Amidst US and European containment measures, China has impressively doubled its semiconductor equipment localization rate to over 40% in just two years. This leap has been particularly noted in equipment for PVD and oxidation, exceeding 50%. Companies like Advanced Micro-Fabrication Equipment Inc. China and Naura Technology have invested heavily in R&D, with ratios exceeding 10%.
This rapid growth in self-reliance can be attributed to China’s extensive domestic market, government support, strong R&D capabilities, and the backing of the capital market. Despite this progress, China continues to lean on foreign technology for lithography processes, constituting a significant portion of semiconductor fabrication time and cost.
From Dependence to Self-Reliance
Only ten years ago, China’s semiconductor industry was highly dependent on foreign equipment and technology, with the country’s localization ratio of semiconductor equipment at a mere 21% in 2022. Fast forward to 2023, and China’s self-sufficiency in semiconductor manufacturing has soared to over 40%. The catalyst for this shift to self-reliance can be traced back to several key factors: a vast domestic market, robust government support, impressive R&D capabilities, and substantial backing from the capital market.
One of the most striking illustrations of this increased self-sufficiency is the localization rate of equipment for Physical Vapor Deposition (PVD) and oxidation processes, which has surpassed 50%. Semiconductor equipment manufacturers have also consistently invested more than 10% of their revenues in R&D, which is higher than most foundries and chip equipment manufacturers, demonstrating a clear commitment to innovation and self-reliance.
Challenges and Opportunities
Despite this impressive progress, China still confronts a considerable challenge in the form of lithography – an essential process in semiconductor manufacturing, which accounts for approximately 60% of the time and around 35% of the cost of semiconductor fabrication. Currently, the localization rate of lithography equipment languishes in the single digits.
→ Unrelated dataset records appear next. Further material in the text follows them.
import Summits.BirchSwinnertonDyer.BirchSwinnertonDyer.Theorems.SylvesterTwoHeegnerIndexCoupledTelescopeStep
import Mathlib.Tactic.Module
import HarnessLib

/-!
# The COUPLED Cassels–Tate telescope, VI: LIFTS — exact-order `𝒪`-lifts of a quotient basis and the
# transfer of `𝒪`-independence (the algebra behind the telescope's `hN/hN'/hind` inputs)

Companion of `…Theorems.SylvesterTwoHeegnerIndexCoupledTelescope{Step,,Selmer,Count,TailFour,TailSeven}`
(crux `UpperOffV0HSYPlus`, stmt-BirchSwinnertonDyer-19804, VARIANT M stubs `stub_tailFour` /
`stub_tailSeven`).  The census theorems display, among the TAIL's leaves, a family of LIFTS
`s_X i ∈ Sel_{2^M}(X_K/K)` of exact orders `2^{N i}`, `𝒪`-independent (together with the bottom class
`x` on `B`), whose images span a coisotropic `D_X ≤ Ш(X_K)[2^∞]`.  McCallum (p. 288) obtains them by
«choose a maximal isotropic subgroup `D = D₁ × D₂ × ⋯` of `Ш = Sel/ℤx` and lift its generators»; the
algebraic facts that make the lifts as good as the generators are proved here ABSTRACTLY (any additive
groups `S`, `Q`, any additive `π : S → Q` killing `x` and `w x`, a prime power `p^M` killing `S`, the
`𝒪`-structure through additive operators `w` on `S` and `w'` on `Q` with `π ∘ w = w' ∘ π`):

* `exists_lift_pow_smul_eq_zero` — **exact-order lifts** (McCallum p. 288 «lift `d_i` to `c_i ∈ Sel`
  of the same order»): if `ker π ⊆ 𝒪·x = {a x + b w x}` and `𝒪·x ≅ 𝒪/p^M` (`a x + b w x = 0 ⟹
  p^M ∣ a, b`), then every `d = π s₀` with `p^N d = 0`, `N ≤ M`, has a lift `s` with `π s = d` AND
  `p^N s = 0` (the defect `p^N s₀ = a x + b w x` has `p^N ∣ a, b` because `p^M s₀ = 0`).
* `indep_of_indep_image` — **transfer of `𝒪`-independence**: if the images `π (s i)` are
  `𝒪`-independent with exact annihilators `p^{N i}𝒪`
  (`∑ (α_i π s_i + β_i w' π s_i) = 0 ⟹ p^{N_i} ∣ α_i, β_i`) and `p^{N_i} s_i = 0`, then `x, (s_i)`
  satisfy the telescope's independence clause `hindB` (`(b x + c w x) + ∑ (α_i s_i + β_i w s_i) = 0 ⟹`
  every term vanishes); `indep_of_indep_image'` is the `x`-free form (`hindA`);
  `pow_sub_one_smul_ne_zero_of_indep_image` is the exactness clause `hN'`.
* `indep_image_of_descent` — the `𝒪`-independence-with-exact-annihilators of the `d_i` from a
  `ℤ`-INDEPENDENT exact-order family `d_i` in a subgroup `D₀ ≤ Q` on which `(a, b) ↦ a + w' b` is
  injective (LEMMA K0 / LEMMA D descent `D₀ ⊔ w'·D₀ ≅ D₀ ⊗ 𝒪`, memo two §57.1/§59.1 (iii), k-ty1/g19
  `exists_descent_bijective`) — so a `ℤ`-basis of a Lagrangian `D₀` of `Ш(X/ℚ)[2^∞]` feeds the census.

Theorem-only (no definition, no named fact); pure algebra; nothing asserted on 19804; BSD not claimed.
Sources: McCallum 1991 (LMS LN 153) §5, p. 288; MEMO-bsd-cm-two §59.1 (iii), §64.5 SET-UP.
-/

-- every Summits module is named `Summit.<Summit>.<Problem>…`: the duplicated component is by design
set_option linter.dupNamespace false
set_option autoImplicit false

open scoped Classical

namespace Summit.BirchSwinnertonDyer.BirchSwinnertonDyer.Theorems.SylvesterTwoCoupledTelescope

section Lifts

variable {S Q : Type*} [AddCommGroup S] [AddCommGroup Q]

/-- **Exact-order lifts** (McCallum 1991, p. 288: the generators `d_i` of `D ⊆ Ш(E/K)_{p^M} = Sel/ℤx`
lift to `c_i ∈ Sel` of the same order; `𝒪`-form).  `π : S → Q` additive with `π x = π (w x) = 0` and
`ker π ⊆ 𝒪·x`, `𝒪·x ≅ 𝒪/p^M` (`a x + b w x = 0 ⟹ p^M ∣ a ∧ p^M ∣ b`), `p^M S = 0`: every `π s₀`
killed by `p^N`, `N ≤ M`, has a lift killed by `p^N`. [cite: McCallumLMS1991, §5 (p. 288)] -/
theorem exists_lift_pow_smul_eq_zero {p : ℕ} (hp : p ≠ 0) {M : ℕ} (π : S →+ Q) (w : S →+ S) (x : S)
    (hπx : π x = 0) (hπw : π (w x) = 0)
    (hker : ∀ s, π s = 0 → ∃ a b : ℤ, s = a • x + b • w x)
    (hx : ∀ a b : ℤ, a • x + b • w x = 0 → ((p : ℤ) ^ M) ∣ a ∧ ((p : ℤ) ^ M) ∣ b)
    (htors : ∀ s : S, ((p : ℤ) ^ M) • s = 0) {N : ℕ} (hN : N ≤ M) (s₀ : S)
    (hd : ((p : ℤ) ^ N) • π s₀ = 0) :
    ∃ s : S, π s = π s₀ ∧ ((p : ℤ) ^ N) • s = 0 := by
  obtain ⟨a, b, hab⟩ := hker (((p : ℤ) ^ N) • s₀) (by rw [map_zsmul, hd])
  -- `p^M s₀ = 0` forces `p^N ∣ a, b`
  have hpow : (p : ℤ) ^ M = (p : ℤ) ^ (M - N) * (p : ℤ) ^ N := by
    rw [← pow_add, Nat.sub_add_cancel hN]
  have hdiv : ((p : ℤ) ^ M) ∣ (p : ℤ) ^ (M - N) * a ∧ ((p : ℤ) ^ M) ∣ (p : ℤ) ^ (M - N) * b := by
    apply hx
    rw [mul_smul, mul_smul, ← smul_add, ← hab, smul_smul, ← hpow, htors]
  rw [hpow] at hdiv
  have hp' : (p : ℤ) ^ (M - N) ≠ 0 := pow_ne_zero _ (by exact_mod_cast hp)
  obtain ⟨⟨a', ha'⟩, ⟨b', hb'⟩⟩ := hdiv
  have ha : a = (p : ℤ) ^ N * a' := mul_left_cancel₀ hp' (by rw [ha', mul_assoc])
  have hb : b = (p : ℤ) ^ N * b' := mul_left_cancel₀ hp' (by rw [hb', mul_assoc])
  refine ⟨s₀ - a' • x - b' • w x, by rw [map_sub, map_sub, map_zsmul, map_zsmul, hπx, hπw,
    smul_zero, smul_zero, sub_zero, sub_zero], ?_⟩
  rw [smul_sub, smul_sub, hab, ha, hb]
  module

/-- A scalar divisible by `p^N` kills an element killed by `p^N` (and its `w`-image). [folklore] -/
theorem zsmul_add_zsmul_eq_zero_of_dvd {p : ℕ} {N : ℕ} (w : S →+ S) {s : S}
    (hs : ((p : ℤ) ^ N) • s = 0) {α β : ℤ} (hα : ((p : ℤ) ^ N) ∣ α) (hβ : ((p : ℤ) ^ N) ∣ β) :
    α • s + β • w s = 0 := by
  obtain ⟨a, rfl⟩ := hα
  obtain ⟨b, rfl⟩ := hβ
  rw [mul_comm _ a, mul_comm _ b, mul_smul, mul_smul, hs, ← map_zsmul, hs, smul_zero, map_zero,
    smul_zero, add_zero]

/-- **Transfer of `𝒪`-independence from the images (with the bottom class `x`)** — the telescope's
`hindB`: if `π x = π (w x) = 0`, `π ∘ w = w' ∘ π`, the images `π (s i)` (`i ∈ I`) are `𝒪`-independent
with exact annihilators `p^{N i}` and `p^{N i} s_i = 0`, then
`(b x + c w x) + ∑ (α_i s_i + β_i w s_i) = 0` forces every term to vanish.
[cite: McCallumLMS1991, §5 (p. 288)] -/
theorem indep_of_indep_image {p : ℕ} (π : S →+ Q) (w : S →+ S) (w' : Q →+ Q)
    (hπw : ∀ s, π (w s) = w' (π s)) (x : S) (hπx : π x = 0) (s : ℕ → S) (N : ℕ → ℕ) (I : Finset ℕ)
    (hN : ∀ i ∈ I, ((p : ℤ) ^ N i) • s i = 0)
    (hindQ : ∀ (α β : ℕ → ℤ), ∑ i ∈ I, (α i • π (s i) + β i • w' (π (s i))) = 0 →
      ∀ i ∈ I, ((p : ℤ) ^ N i) ∣ α i ∧ ((p : ℤ) ^ N i) ∣ β i)
    (b c : ℤ) (α β : ℕ → ℤ)
    (h : (b • x + c • w x) + ∑ i ∈ I, (α i • s i + β i • w (s i)) = 0) :
    b • x + c • w x = 0 ∧ ∀ i ∈ I, α i • s i + β i • w (s i) = 0 := by
  -- apply `π`: the `x`-terms die, the `s`-terms become a relation among the images
  have hπ := congrArg π h
  rw [map_add, map_add, map_zsmul, map_zsmul, hπw x, hπx, map_zero, smul_zero, smul_zero, add_zero,
    zero_add, map_sum, map_zero] at hπ
  simp only [map_add, map_zsmul, hπw] at hπ
  have hterms : ∀ i ∈ I, α i • s i + β i • w (s i) = 0 := fun i hi ↦
    zsmul_add_zsmul_eq_zero_of_dvd w (hN i hi) (hindQ α β hπ i hi).1 (hindQ α β hπ i hi).2
  refine ⟨?_, hterms⟩
  rw [Finset.sum_eq_zero hterms, add_zero] at h
  exact h

/-- **Transfer of `𝒪`-independence from the images, `x`-free form** — the telescope's `hindA`.
[cite: McCallumLMS1991, §5 (p. 288)] -/
theorem indep_of_indep_image' {p : ℕ} (π : S →+ Q) (w : S →+ S) (w' : Q →+ Q)
    (hπw : ∀ s, π (w s) = w' (π s)) (s : ℕ → S) (N : ℕ → ℕ) (I : Finset ℕ)
    (hN : ∀ i ∈ I, ((p : ℤ) ^ N i) • s i = 0)
    (hindQ : ∀ (α β : ℕ → ℤ), ∑ i ∈ I, (α i • π (s i) + β i • w' (π (s i))) = 0 →
      ∀ i ∈ I, ((p : ℤ) ^ N i) ∣ α i ∧ ((p : ℤ) ^ N i) ∣ β i)
    (α β : ℕ → ℤ) (h : ∑ i ∈ I, (α i • s i + β i • w (s i)) = 0) :
    ∀ i ∈ I, α i • s i + β i • w (s i) = 0 := by
  have h' : ((0 : ℤ) • (0 : S) + (0 : ℤ) • w 0) + ∑ i ∈ I, (α i • s i + β i • w (s i)) = 0 := by
    simpa using h
  exact (indep_of_indep_image π w w' hπw 0 (map_zero π) s N I hN hindQ 0 0 α β h').2

/-- **Exactness of the lifts' orders** — the telescope's `hN'`: if the images are `𝒪`-independent with
exact annihilators `p^{N i}`, then `N k ≠ 0 ⟹ p^{N k - 1} s_k ≠ 0` for `k ∈ I`. [folklore] -/
theorem pow_sub_one_smul_ne_zero_of_indep_image {p : ℕ} (hp : p.Prime) (π : S →+ Q) (w' : Q →+ Q)
    (s : ℕ → S) (N : ℕ → ℕ) (I : Finset ℕ)
    (hindQ : ∀ (α β : ℕ → ℤ), ∑ i ∈ I, (α i • π (s i) + β i • w' (π (s i))) = 0 →
      ∀ i ∈ I, ((p : ℤ) ^ N i) ∣ α i ∧ ((p : ℤ) ^ N i) ∣ β i)
    {k : ℕ} (hk : k ∈ I) (hNk : N k ≠ 0) : ((p : ℤ) ^ (N k - 1)) • s k ≠ 0 := by
  intro h0
  have hrel : ∑ i ∈ I, ((if i = k then (p : ℤ) ^ (N k - 1) else 0) • π (s i) +
      (0 : ℤ) • w' (π (s i))) = 0 := by
    simp only [zero_smul, add_zero, ite_smul, Finset.sum_ite_eq', hk, if_true, ← map_zsmul, h0,
      map_zero]
  have hdvd := (hindQ _ (fun _ ↦ 0) hrel k hk).1
  simp only [if_true] at hdvd
  -- `p^{N k} ∣ p^{N k - 1}` is impossible for a prime `p`
  have hlt : (p : ℤ) ^ (N k - 1) < (p : ℤ) ^ N k :=
    pow_lt_pow_right₀ (by exact_mod_cast hp.one_lt) (by omega)
  have hpos : (0 : ℤ) < (p : ℤ) ^ (N k - 1) := pow_pos (by exact_mod_cast hp.pos) _
  exact not_lt.mpr (Int.le_of_dvd hpos hdvd) hlt

/-- **`𝒪`-independence with exact annihilators from a `ℤ`-basis through the descent** (LEMMA K0 /
LEMMA D: `D₀ ⊔ w'·D₀ ≅ D₀ ⊗ 𝒪`): if the `d i` (`i ∈ I`) lie in a subgroup `D₀` on which
`(a, b) ↦ a + w' b` is injective and are `ℤ`-independent with exact orders `p^{N i}`
(`∑ γ_i d_i = 0 ⟹ p^{N i} ∣ γ_i`), then `∑ (α_i d_i + β_i w' d_i) = 0 ⟹ p^{N_i} ∣ α_i, β_i`.
[cite: McCallumLMS1991, §5 (p. 288)] -/
theorem indep_image_of_descent {p : ℕ} (w' : Q →+ Q) (D₀ : AddSubgroup Q)
    (hdesc : ∀ a ∈ D₀, ∀ b ∈ D₀, a + w' b = 0 → a = 0 ∧ b = 0) (d : ℕ → Q) (N : ℕ → ℕ)
    (I : Finset ℕ) (hd : ∀ i ∈ I, d i ∈ D₀)
    (hindZ : ∀ γ : ℕ → ℤ, ∑ i ∈ I, γ i • d i = 0 → ∀ i ∈ I, ((p : ℤ) ^ N i) ∣ γ i)
    (α β : ℕ → ℤ) (h : ∑ i ∈ I, (α i • d i + β i • w' (d i)) = 0) :
    ∀ i ∈ I, ((p : ℤ) ^ N i) ∣ α i ∧ ((p : ℤ) ^ N i) ∣ β i := by
  have hsplit : ∑ i ∈ I, (α i • d i + β i • w' (d i)) =
      (∑ i ∈ I, α i • d i) + w' (∑ i ∈ I, β i • d i) := by
    rw [map_sum, ← Finset.sum_add_distrib]
    refine Finset.sum_congr rfl fun i _ ↦ ?_
    rw [map_zsmul]
  rw [hsplit] at h
  have hmemα : ∑ i ∈ I, α i • d i ∈ D₀ :=
    AddSubgroup.sum_mem _ fun i hi ↦ AddSubgroup.zsmul_mem _ (hd i hi) _
  have hmemβ : ∑ i ∈ I, β i • d i ∈ D₀ :=
    AddSubgroup.sum_mem _ fun i hi ↦ AddSubgroup.zsmul_mem _ (hd i hi) _
  obtain ⟨hα, hβ⟩ := hdesc _ hmemα _ hmemβ h
  exact fun i hi ↦ ⟨hindZ α hα i hi, hindZ β hβ i hi⟩

end Lifts

end Summit.BirchSwinnertonDyer.BirchSwinnertonDyer.Theorems.SylvesterTwoCoupledTelescope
However, there are signs of change on the horizon. For instance, Shanghai Micro Electronics Equipment Group (SMEE) plans to introduce its first scanner capable of producing chips on a 28nm process technology by the end of 2023. This development could potentially enhance China’s lithography self-sufficiency, bringing it closer to achieving a fully localized semiconductor supply chain.
Global Impact
China’s move towards semiconductor localization has far-reaching implications for the country and the global supply chain and market dynamics. With governments increasingly investing in strengthening their local semiconductor ecosystems, China’s aggressive push towards self-sufficiency could disrupt the existing balance of power within the global semiconductor industry.
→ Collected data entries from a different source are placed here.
/-! ### The product bound for the designated detour events -/

/-- **The per-block detour condition** as a predicate on (state before the block, block noise):
block `k` is active and the designated detour event of the shifted column `n + d_k` occurs (for a
right-to-left block, that of the reflected block at the reflected column).
[cite: GrimmettManolescu2014Isoradial, §6.2 Lemma 6.6] -/
def Ycond (k : ℕ) (x : ExchangeData.WState) (v : H.BNoise) (n : ℤ) : Prop :=
  (H.ξ < H.β k ∧ (H.Bk k).Ydet x.2 ((H.Bk k).ext v) (n + H.shift k)) ∨
  (H.β k < H.ξ ∧ (H.Bk k).refl.Ydet (x.2.map reflL) ((H.Bk k).ext v) (-(n + H.shift k)))

/-- The indicators fed to the growth process, for a finite noise sequence: `Y^k_n` for `k < K`,
`false` beyond. [cite: GrimmettManolescu2014Isoradial, §6.2] -/
def Yfin (x₀ : ExchangeData.WState) (V : Fin H.K → H.BNoise) (k : ℕ) (n : ℤ) : Bool :=
  if k < H.K then H.Yb x₀ (H.extK V) k n else false

/-- `Y^k_n = 1` in terms of the state before block `k` and the noise of block `k`. [folklore] -/
theorem Yb_extK_eq_true_iff (x₀ : ExchangeData.WState) (V : Fin H.K → H.BNoise) (k : Fin H.K) (n : ℤ) :
    H.Yb x₀ (H.extK V) k n = true ↔ H.Ycond k (H.traj x₀ (H.extK V) k) (V k) n := by
  have h : H.Ycond k (H.traj x₀ (H.extK V) k) (V k) n ↔ H.Yev x₀ (H.extK V) k n := by
    unfold Ycond Yev; rw [H.extK_apply V k]
  rw [h]
  classical
  unfold Yb
  simp only [decide_eq_true_eq]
Moreover, the China-U.S. rivalry over digital technology, with semiconductors at its heart, is becoming the primary force in international politics. As such, China’s progress in semiconductor localization could have important implications for its international relations, particularly with the U.S.
The Path Forward
By 2030, the global semiconductor market is projected to reach $1.1 trillion, and if current trends continue, China could account for a significant portion of this market. However, the semiconductor self-sufficiency race could hinder the industry’s progress toward this $1 trillion goal. Nevertheless, if China continues to navigate these challenges and opportunities with the same vigor and determination it has demonstrated so far, its semiconductor industry’s future looks promising.